<<<<

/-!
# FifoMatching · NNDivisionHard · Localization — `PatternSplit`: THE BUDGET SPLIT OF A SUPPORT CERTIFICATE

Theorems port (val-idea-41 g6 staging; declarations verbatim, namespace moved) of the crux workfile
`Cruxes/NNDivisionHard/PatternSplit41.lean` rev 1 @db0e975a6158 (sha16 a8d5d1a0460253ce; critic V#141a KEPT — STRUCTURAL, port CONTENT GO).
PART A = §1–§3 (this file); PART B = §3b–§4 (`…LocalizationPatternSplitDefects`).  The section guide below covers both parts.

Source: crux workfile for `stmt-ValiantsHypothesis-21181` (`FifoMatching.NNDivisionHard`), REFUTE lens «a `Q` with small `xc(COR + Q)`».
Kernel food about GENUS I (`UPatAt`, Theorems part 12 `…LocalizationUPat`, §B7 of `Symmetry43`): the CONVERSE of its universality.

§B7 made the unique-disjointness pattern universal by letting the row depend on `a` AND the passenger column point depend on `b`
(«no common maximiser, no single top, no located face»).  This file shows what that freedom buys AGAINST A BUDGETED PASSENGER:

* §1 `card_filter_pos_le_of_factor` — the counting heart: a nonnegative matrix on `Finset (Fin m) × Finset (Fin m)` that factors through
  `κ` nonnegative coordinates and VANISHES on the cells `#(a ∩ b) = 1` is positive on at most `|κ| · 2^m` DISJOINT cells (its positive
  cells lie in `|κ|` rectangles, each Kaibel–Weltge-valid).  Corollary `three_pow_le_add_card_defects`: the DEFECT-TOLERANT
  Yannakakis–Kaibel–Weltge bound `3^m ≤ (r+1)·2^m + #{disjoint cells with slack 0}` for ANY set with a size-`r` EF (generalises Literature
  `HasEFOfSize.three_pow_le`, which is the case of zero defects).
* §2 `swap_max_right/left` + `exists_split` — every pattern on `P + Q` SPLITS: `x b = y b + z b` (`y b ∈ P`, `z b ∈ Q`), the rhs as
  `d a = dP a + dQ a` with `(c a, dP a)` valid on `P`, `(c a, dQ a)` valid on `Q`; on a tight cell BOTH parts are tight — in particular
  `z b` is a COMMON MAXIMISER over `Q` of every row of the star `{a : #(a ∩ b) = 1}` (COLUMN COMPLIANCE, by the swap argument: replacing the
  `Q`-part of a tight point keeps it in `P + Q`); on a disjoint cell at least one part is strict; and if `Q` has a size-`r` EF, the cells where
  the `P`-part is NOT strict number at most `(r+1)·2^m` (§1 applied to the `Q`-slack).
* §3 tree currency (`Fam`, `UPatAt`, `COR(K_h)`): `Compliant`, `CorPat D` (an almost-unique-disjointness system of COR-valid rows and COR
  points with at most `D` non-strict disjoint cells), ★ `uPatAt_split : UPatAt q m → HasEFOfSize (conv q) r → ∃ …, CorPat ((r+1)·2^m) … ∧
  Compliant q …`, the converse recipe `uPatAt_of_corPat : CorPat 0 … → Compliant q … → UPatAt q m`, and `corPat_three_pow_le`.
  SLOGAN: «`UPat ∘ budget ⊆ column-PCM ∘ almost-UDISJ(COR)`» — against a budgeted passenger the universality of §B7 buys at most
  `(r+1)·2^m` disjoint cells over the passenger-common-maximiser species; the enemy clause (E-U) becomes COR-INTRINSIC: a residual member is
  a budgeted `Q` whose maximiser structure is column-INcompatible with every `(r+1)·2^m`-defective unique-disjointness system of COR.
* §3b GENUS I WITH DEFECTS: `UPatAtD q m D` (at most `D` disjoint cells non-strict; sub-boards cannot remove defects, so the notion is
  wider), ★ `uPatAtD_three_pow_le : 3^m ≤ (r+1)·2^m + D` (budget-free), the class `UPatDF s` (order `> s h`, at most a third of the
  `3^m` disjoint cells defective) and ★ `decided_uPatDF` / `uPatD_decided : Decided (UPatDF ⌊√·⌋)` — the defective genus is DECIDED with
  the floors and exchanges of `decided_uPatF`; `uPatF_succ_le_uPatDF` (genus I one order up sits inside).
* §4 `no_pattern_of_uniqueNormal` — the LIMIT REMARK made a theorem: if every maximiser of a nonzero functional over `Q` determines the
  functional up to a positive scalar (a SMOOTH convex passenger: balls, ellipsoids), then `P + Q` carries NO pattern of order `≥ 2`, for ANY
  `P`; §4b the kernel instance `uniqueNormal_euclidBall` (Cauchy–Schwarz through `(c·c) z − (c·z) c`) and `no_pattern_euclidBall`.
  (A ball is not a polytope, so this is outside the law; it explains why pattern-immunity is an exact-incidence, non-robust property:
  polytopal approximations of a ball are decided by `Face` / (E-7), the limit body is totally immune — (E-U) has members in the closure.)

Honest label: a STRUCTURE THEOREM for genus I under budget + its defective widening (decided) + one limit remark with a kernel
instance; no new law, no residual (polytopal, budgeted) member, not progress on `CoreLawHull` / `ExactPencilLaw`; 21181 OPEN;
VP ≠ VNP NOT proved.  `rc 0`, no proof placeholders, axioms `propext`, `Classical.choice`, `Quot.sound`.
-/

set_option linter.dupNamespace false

>>>>
<<<<

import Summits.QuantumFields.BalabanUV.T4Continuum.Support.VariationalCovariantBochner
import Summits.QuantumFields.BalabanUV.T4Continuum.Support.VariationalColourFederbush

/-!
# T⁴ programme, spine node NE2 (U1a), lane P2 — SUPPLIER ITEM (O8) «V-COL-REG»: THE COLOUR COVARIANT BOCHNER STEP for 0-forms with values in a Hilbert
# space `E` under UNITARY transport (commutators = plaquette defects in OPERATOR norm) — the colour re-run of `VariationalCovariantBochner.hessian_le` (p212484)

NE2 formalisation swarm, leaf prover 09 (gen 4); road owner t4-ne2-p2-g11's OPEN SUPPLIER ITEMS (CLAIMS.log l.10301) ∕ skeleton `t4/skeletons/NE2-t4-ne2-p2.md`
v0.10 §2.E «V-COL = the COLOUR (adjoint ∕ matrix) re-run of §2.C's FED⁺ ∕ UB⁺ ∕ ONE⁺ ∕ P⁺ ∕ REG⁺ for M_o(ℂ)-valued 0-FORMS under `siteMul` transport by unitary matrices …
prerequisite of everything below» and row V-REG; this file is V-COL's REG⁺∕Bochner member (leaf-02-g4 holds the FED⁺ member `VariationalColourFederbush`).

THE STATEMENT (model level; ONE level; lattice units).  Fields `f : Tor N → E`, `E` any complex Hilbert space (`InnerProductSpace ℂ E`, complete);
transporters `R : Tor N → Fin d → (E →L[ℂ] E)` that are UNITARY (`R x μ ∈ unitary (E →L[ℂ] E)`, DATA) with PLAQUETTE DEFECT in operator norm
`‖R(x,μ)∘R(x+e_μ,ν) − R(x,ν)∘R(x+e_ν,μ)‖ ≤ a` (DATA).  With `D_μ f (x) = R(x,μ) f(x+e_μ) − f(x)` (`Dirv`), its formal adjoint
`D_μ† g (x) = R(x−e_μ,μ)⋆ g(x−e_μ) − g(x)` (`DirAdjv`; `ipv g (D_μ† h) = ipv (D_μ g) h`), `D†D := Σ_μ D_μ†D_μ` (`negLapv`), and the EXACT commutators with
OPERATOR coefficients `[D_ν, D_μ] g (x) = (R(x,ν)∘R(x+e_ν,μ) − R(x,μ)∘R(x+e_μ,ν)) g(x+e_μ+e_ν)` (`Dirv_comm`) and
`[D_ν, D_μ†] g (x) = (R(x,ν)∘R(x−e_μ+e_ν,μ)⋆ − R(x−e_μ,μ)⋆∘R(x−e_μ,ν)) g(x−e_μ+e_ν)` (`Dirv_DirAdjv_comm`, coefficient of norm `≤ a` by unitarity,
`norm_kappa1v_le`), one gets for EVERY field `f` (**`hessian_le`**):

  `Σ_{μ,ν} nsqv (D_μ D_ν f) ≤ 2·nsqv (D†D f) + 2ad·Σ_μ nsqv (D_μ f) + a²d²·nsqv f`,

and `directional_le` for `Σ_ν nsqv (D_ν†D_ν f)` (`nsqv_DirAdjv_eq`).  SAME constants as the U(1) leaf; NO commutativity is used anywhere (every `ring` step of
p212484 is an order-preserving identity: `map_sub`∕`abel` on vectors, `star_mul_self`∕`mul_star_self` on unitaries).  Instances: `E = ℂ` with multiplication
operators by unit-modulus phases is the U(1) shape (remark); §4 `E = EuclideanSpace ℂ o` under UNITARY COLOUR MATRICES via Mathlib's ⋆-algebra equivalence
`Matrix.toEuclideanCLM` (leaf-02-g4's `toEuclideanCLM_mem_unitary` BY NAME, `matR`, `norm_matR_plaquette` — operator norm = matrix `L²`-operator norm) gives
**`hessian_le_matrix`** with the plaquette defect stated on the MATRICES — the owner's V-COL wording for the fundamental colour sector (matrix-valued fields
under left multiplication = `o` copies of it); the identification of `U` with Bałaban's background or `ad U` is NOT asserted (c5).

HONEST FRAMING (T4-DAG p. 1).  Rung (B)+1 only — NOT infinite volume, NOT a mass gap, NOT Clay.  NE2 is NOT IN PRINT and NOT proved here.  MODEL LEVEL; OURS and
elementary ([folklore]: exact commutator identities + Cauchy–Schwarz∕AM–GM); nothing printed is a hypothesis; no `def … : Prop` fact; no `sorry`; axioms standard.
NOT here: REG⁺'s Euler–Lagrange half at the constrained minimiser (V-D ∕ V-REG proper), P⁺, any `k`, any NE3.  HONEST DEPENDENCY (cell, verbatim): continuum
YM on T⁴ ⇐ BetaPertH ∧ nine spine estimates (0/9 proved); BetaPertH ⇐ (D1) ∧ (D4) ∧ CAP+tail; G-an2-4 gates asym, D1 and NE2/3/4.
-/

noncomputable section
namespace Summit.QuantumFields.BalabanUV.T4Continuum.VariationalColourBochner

>>>>
<<<<

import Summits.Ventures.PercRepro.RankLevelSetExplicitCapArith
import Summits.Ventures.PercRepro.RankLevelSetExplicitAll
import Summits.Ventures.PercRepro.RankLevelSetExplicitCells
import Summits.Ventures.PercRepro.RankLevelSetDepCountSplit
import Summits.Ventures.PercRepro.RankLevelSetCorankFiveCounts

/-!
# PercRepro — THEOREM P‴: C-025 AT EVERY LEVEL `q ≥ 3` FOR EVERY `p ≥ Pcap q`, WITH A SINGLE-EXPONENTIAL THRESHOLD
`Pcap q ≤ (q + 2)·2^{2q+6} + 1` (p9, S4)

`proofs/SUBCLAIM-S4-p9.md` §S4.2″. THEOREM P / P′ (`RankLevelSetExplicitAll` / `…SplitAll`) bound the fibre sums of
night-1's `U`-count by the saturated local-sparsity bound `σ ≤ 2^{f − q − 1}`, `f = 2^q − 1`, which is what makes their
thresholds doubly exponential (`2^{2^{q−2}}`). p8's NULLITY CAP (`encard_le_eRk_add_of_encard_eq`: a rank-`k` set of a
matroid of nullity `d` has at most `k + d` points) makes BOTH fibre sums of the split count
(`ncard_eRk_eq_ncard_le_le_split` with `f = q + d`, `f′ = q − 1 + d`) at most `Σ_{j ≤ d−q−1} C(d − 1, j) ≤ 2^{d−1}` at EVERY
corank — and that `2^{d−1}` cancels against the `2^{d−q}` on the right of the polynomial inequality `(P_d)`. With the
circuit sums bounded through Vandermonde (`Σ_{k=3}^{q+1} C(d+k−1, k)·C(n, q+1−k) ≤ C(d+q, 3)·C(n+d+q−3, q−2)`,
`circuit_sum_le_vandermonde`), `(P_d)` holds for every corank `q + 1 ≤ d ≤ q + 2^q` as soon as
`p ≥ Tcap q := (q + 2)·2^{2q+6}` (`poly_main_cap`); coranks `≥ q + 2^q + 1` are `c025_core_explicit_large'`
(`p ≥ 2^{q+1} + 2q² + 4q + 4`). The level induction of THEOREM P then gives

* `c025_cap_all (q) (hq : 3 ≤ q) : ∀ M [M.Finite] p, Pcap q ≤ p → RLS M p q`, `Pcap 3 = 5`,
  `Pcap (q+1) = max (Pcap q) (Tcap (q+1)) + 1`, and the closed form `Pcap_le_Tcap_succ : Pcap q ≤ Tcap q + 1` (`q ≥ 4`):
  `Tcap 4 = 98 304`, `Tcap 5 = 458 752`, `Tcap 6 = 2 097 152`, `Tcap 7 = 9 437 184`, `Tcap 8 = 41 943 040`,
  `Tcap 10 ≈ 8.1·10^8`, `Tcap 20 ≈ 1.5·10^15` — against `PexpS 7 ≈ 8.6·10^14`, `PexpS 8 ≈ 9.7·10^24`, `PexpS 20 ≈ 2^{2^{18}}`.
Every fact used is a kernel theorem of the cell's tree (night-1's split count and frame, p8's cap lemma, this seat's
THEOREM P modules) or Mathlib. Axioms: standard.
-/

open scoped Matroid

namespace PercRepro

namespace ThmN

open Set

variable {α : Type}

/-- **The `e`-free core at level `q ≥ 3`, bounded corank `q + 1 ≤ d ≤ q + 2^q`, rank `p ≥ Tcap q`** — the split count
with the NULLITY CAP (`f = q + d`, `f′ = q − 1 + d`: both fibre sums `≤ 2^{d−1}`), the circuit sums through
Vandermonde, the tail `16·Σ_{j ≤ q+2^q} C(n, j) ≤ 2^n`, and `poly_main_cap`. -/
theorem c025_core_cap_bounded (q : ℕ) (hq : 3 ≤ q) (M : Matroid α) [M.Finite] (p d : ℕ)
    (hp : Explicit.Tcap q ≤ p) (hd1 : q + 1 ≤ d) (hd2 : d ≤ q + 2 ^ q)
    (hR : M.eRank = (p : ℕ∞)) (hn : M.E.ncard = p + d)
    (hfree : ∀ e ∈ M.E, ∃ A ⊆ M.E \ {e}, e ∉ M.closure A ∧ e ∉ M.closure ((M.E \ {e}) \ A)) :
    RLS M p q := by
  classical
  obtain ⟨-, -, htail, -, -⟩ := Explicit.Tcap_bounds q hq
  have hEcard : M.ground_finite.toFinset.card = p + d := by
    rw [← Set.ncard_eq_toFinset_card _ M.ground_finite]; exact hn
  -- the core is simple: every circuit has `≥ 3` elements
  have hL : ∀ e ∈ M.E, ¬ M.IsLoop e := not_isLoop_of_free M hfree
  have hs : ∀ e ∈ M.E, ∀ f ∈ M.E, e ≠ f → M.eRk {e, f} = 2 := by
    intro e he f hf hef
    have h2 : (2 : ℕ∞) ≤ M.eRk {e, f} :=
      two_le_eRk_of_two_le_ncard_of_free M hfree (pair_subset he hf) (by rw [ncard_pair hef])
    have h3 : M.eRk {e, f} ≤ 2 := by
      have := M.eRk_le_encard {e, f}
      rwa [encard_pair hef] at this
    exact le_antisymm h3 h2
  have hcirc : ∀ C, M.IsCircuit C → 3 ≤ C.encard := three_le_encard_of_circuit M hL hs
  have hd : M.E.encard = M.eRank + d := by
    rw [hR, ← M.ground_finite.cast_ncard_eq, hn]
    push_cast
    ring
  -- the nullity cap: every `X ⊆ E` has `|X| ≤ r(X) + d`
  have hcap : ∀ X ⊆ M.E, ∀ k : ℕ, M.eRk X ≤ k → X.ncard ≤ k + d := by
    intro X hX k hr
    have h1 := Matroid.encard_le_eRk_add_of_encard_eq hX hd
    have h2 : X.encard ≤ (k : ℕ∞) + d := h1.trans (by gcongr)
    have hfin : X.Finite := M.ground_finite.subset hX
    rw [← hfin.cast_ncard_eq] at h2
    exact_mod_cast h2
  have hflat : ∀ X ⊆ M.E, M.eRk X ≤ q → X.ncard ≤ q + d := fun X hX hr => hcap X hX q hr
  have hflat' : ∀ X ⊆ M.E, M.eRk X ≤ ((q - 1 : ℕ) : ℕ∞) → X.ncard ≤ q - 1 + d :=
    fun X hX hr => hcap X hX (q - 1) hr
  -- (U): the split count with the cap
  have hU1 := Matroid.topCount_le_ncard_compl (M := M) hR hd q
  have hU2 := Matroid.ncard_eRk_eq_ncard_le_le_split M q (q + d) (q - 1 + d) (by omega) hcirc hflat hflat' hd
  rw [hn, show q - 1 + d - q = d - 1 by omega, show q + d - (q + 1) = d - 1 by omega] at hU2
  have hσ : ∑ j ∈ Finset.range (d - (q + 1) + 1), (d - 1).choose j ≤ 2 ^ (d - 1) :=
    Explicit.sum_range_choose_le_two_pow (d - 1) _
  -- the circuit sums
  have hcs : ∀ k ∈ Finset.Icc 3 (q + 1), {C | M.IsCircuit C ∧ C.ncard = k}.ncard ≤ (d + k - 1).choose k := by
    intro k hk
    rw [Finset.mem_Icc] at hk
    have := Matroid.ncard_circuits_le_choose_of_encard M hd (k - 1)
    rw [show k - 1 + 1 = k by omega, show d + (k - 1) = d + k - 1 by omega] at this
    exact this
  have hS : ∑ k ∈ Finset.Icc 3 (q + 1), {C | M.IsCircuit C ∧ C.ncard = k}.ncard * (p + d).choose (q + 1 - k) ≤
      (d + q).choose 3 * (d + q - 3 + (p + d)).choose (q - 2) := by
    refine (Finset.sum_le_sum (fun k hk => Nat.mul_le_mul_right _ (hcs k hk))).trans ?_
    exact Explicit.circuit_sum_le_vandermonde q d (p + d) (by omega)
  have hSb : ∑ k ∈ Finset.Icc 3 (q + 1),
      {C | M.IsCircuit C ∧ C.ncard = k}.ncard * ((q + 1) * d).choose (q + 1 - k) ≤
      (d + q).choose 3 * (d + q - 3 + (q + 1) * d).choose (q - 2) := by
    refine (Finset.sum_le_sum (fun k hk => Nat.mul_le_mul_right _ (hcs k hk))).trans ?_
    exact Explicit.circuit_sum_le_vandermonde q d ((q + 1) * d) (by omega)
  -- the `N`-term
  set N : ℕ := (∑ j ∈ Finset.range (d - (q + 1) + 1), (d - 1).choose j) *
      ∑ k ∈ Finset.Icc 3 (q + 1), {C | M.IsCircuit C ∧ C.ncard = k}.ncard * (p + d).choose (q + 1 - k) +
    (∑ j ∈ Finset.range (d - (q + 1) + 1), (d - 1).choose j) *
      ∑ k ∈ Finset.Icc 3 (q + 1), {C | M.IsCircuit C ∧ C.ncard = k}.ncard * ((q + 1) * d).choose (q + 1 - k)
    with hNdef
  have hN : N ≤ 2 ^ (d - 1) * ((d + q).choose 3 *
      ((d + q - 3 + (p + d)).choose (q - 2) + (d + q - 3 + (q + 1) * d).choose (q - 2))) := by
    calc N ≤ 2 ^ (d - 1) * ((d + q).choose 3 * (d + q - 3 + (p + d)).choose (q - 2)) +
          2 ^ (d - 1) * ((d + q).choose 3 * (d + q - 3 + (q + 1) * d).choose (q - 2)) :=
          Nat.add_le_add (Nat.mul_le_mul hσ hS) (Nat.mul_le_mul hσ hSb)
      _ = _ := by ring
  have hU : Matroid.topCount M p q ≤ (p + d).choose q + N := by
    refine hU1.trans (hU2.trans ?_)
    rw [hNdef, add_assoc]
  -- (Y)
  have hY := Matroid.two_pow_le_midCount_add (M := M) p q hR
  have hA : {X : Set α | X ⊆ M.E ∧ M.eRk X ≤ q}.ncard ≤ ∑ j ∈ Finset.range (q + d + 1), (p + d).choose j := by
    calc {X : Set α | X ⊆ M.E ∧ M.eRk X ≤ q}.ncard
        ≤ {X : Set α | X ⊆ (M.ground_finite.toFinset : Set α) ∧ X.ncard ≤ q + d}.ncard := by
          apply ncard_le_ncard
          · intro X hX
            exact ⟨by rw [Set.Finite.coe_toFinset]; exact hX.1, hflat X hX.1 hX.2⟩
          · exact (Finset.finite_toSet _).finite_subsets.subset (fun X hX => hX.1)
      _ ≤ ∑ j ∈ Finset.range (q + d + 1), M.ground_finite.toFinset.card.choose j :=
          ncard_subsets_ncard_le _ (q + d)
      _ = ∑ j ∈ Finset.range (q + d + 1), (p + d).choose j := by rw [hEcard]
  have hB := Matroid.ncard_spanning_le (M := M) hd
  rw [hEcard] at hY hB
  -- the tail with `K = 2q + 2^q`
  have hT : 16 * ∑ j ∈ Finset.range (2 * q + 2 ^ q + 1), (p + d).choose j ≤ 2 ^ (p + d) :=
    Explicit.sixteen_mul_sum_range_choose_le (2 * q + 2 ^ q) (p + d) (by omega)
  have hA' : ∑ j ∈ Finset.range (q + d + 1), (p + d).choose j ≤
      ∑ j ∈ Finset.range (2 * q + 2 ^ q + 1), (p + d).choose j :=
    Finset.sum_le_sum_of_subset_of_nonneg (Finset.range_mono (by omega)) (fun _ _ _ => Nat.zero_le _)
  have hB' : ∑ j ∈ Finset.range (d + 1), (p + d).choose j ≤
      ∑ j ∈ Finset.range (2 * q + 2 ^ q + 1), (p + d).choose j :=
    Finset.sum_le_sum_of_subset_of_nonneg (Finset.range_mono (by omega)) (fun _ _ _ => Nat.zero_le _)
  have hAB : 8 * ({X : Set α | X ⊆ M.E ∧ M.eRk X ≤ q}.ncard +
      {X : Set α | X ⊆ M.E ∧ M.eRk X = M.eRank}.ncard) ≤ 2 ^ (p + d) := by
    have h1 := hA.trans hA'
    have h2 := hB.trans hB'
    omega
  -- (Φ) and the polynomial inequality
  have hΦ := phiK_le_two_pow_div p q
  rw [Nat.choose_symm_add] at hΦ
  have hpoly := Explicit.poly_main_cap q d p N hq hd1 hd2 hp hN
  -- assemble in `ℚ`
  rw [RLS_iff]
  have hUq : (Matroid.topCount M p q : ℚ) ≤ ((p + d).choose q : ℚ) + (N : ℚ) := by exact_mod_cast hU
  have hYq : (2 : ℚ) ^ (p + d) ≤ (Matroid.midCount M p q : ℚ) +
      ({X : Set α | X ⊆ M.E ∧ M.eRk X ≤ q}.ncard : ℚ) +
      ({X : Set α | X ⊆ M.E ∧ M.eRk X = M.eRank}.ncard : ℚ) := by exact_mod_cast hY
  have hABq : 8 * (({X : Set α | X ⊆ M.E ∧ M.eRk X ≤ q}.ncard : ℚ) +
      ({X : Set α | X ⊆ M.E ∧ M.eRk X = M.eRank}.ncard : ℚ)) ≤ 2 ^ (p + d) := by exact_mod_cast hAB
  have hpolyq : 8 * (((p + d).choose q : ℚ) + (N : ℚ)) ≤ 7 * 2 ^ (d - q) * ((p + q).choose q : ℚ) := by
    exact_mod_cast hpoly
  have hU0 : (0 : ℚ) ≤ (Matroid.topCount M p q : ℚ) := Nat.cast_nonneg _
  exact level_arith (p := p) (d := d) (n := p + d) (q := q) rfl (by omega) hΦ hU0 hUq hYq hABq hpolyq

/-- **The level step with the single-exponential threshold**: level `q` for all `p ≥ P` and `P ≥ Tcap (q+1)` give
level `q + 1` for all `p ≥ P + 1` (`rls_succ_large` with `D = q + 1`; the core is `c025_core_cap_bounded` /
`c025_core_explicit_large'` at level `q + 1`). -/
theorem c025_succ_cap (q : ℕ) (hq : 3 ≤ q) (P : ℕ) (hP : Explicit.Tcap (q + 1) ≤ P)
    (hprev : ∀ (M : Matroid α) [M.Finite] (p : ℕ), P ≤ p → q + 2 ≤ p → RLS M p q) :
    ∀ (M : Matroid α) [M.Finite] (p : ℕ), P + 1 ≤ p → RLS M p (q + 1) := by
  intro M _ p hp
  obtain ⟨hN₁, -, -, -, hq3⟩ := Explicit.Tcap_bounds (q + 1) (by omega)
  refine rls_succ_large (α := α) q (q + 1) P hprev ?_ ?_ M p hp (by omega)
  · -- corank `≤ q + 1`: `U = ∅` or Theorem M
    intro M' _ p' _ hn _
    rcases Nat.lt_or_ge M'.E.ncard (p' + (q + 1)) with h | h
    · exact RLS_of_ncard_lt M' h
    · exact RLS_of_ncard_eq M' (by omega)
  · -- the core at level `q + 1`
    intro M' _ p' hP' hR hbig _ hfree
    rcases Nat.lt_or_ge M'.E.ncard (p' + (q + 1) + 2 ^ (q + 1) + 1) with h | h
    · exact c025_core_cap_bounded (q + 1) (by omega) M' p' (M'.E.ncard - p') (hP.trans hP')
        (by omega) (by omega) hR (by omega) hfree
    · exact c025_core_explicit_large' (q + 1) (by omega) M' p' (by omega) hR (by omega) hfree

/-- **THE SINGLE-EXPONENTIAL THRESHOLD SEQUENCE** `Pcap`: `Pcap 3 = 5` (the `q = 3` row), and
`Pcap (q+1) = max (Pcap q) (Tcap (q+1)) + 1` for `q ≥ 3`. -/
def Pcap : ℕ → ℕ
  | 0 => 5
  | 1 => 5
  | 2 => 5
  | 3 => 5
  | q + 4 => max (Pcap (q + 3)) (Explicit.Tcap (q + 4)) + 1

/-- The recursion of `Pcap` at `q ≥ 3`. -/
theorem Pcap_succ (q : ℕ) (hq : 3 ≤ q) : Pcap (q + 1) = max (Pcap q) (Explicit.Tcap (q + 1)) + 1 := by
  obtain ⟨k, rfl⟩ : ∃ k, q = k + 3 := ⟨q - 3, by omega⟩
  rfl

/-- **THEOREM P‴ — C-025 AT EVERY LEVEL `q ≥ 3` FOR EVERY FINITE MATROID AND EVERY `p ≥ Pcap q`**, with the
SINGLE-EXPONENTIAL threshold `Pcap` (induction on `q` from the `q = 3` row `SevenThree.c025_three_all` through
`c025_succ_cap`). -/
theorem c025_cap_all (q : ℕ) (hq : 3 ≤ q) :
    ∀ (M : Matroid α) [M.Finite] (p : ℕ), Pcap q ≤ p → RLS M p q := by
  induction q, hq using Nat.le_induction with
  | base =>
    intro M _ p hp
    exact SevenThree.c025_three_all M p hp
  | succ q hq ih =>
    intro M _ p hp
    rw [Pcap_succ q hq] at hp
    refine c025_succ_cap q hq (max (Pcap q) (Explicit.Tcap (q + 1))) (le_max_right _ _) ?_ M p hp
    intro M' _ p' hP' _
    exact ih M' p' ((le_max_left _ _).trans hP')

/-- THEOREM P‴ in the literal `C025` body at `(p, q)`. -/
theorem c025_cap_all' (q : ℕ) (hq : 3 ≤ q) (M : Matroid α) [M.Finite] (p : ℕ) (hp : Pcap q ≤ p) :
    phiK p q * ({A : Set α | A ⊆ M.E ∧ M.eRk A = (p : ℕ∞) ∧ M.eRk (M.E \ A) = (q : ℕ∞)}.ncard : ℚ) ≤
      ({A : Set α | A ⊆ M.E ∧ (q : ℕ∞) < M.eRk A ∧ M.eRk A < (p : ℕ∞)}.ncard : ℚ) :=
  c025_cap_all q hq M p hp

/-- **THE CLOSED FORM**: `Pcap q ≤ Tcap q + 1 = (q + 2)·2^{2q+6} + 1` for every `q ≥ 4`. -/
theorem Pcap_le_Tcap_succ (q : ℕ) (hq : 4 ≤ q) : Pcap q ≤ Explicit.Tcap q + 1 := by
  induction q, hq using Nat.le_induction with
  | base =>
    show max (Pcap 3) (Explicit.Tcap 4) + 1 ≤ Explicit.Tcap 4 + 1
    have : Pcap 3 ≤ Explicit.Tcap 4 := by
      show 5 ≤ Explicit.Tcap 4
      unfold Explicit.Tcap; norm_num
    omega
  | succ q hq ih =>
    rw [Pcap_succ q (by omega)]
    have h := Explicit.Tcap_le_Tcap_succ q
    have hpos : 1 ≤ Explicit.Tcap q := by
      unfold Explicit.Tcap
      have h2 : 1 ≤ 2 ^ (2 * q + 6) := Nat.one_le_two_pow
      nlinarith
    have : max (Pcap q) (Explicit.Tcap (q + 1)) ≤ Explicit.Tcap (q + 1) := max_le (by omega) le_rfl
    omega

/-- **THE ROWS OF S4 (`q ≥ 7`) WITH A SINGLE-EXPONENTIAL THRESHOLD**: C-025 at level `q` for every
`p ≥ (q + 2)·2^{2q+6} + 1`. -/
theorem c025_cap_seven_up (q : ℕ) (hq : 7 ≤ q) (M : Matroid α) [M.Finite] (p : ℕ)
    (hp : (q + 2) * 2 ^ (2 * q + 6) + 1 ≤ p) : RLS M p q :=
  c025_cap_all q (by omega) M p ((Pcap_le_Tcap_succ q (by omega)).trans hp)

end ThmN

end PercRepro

>>>>

TASK INSTRUCTIONS
Everything above from the line containing "rwa [encard_pair hef] at this" down to the line containing "have hfin : X.Finite" should be copied exactly, both end lines included, and nothing else.

ANSWER SECTION
      rwa [encard_pair hef] at this
    exact le_antisymm h3 h2
  have hcirc : ∀ C, M.IsCircuit C → 3 ≤ C.encard := three_le_encard_of_circuit M hL hs
  have hd : M.E.encard = M.eRank + d := by
    rw [hR, ← M.ground_finite.cast_ncard_eq, hn]
    push_cast
    ring
  -- the nullity cap: every `X ⊆ E` has `|X| ≤ r(X) + d`
  have hcap : ∀ X ⊆ M.E, ∀ k : ℕ, M.eRk X ≤ k → X.ncard ≤ k + d := by
    intro X hX k hr
    have h1 := Matroid.encard_le_eRk_add_of_encard_eq hX hd
    have h2 : X.encard ≤ (k : ℕ∞) + d := h1.trans (by gcongr)
    have hfin : X.Finite := M.ground_finite.subset hX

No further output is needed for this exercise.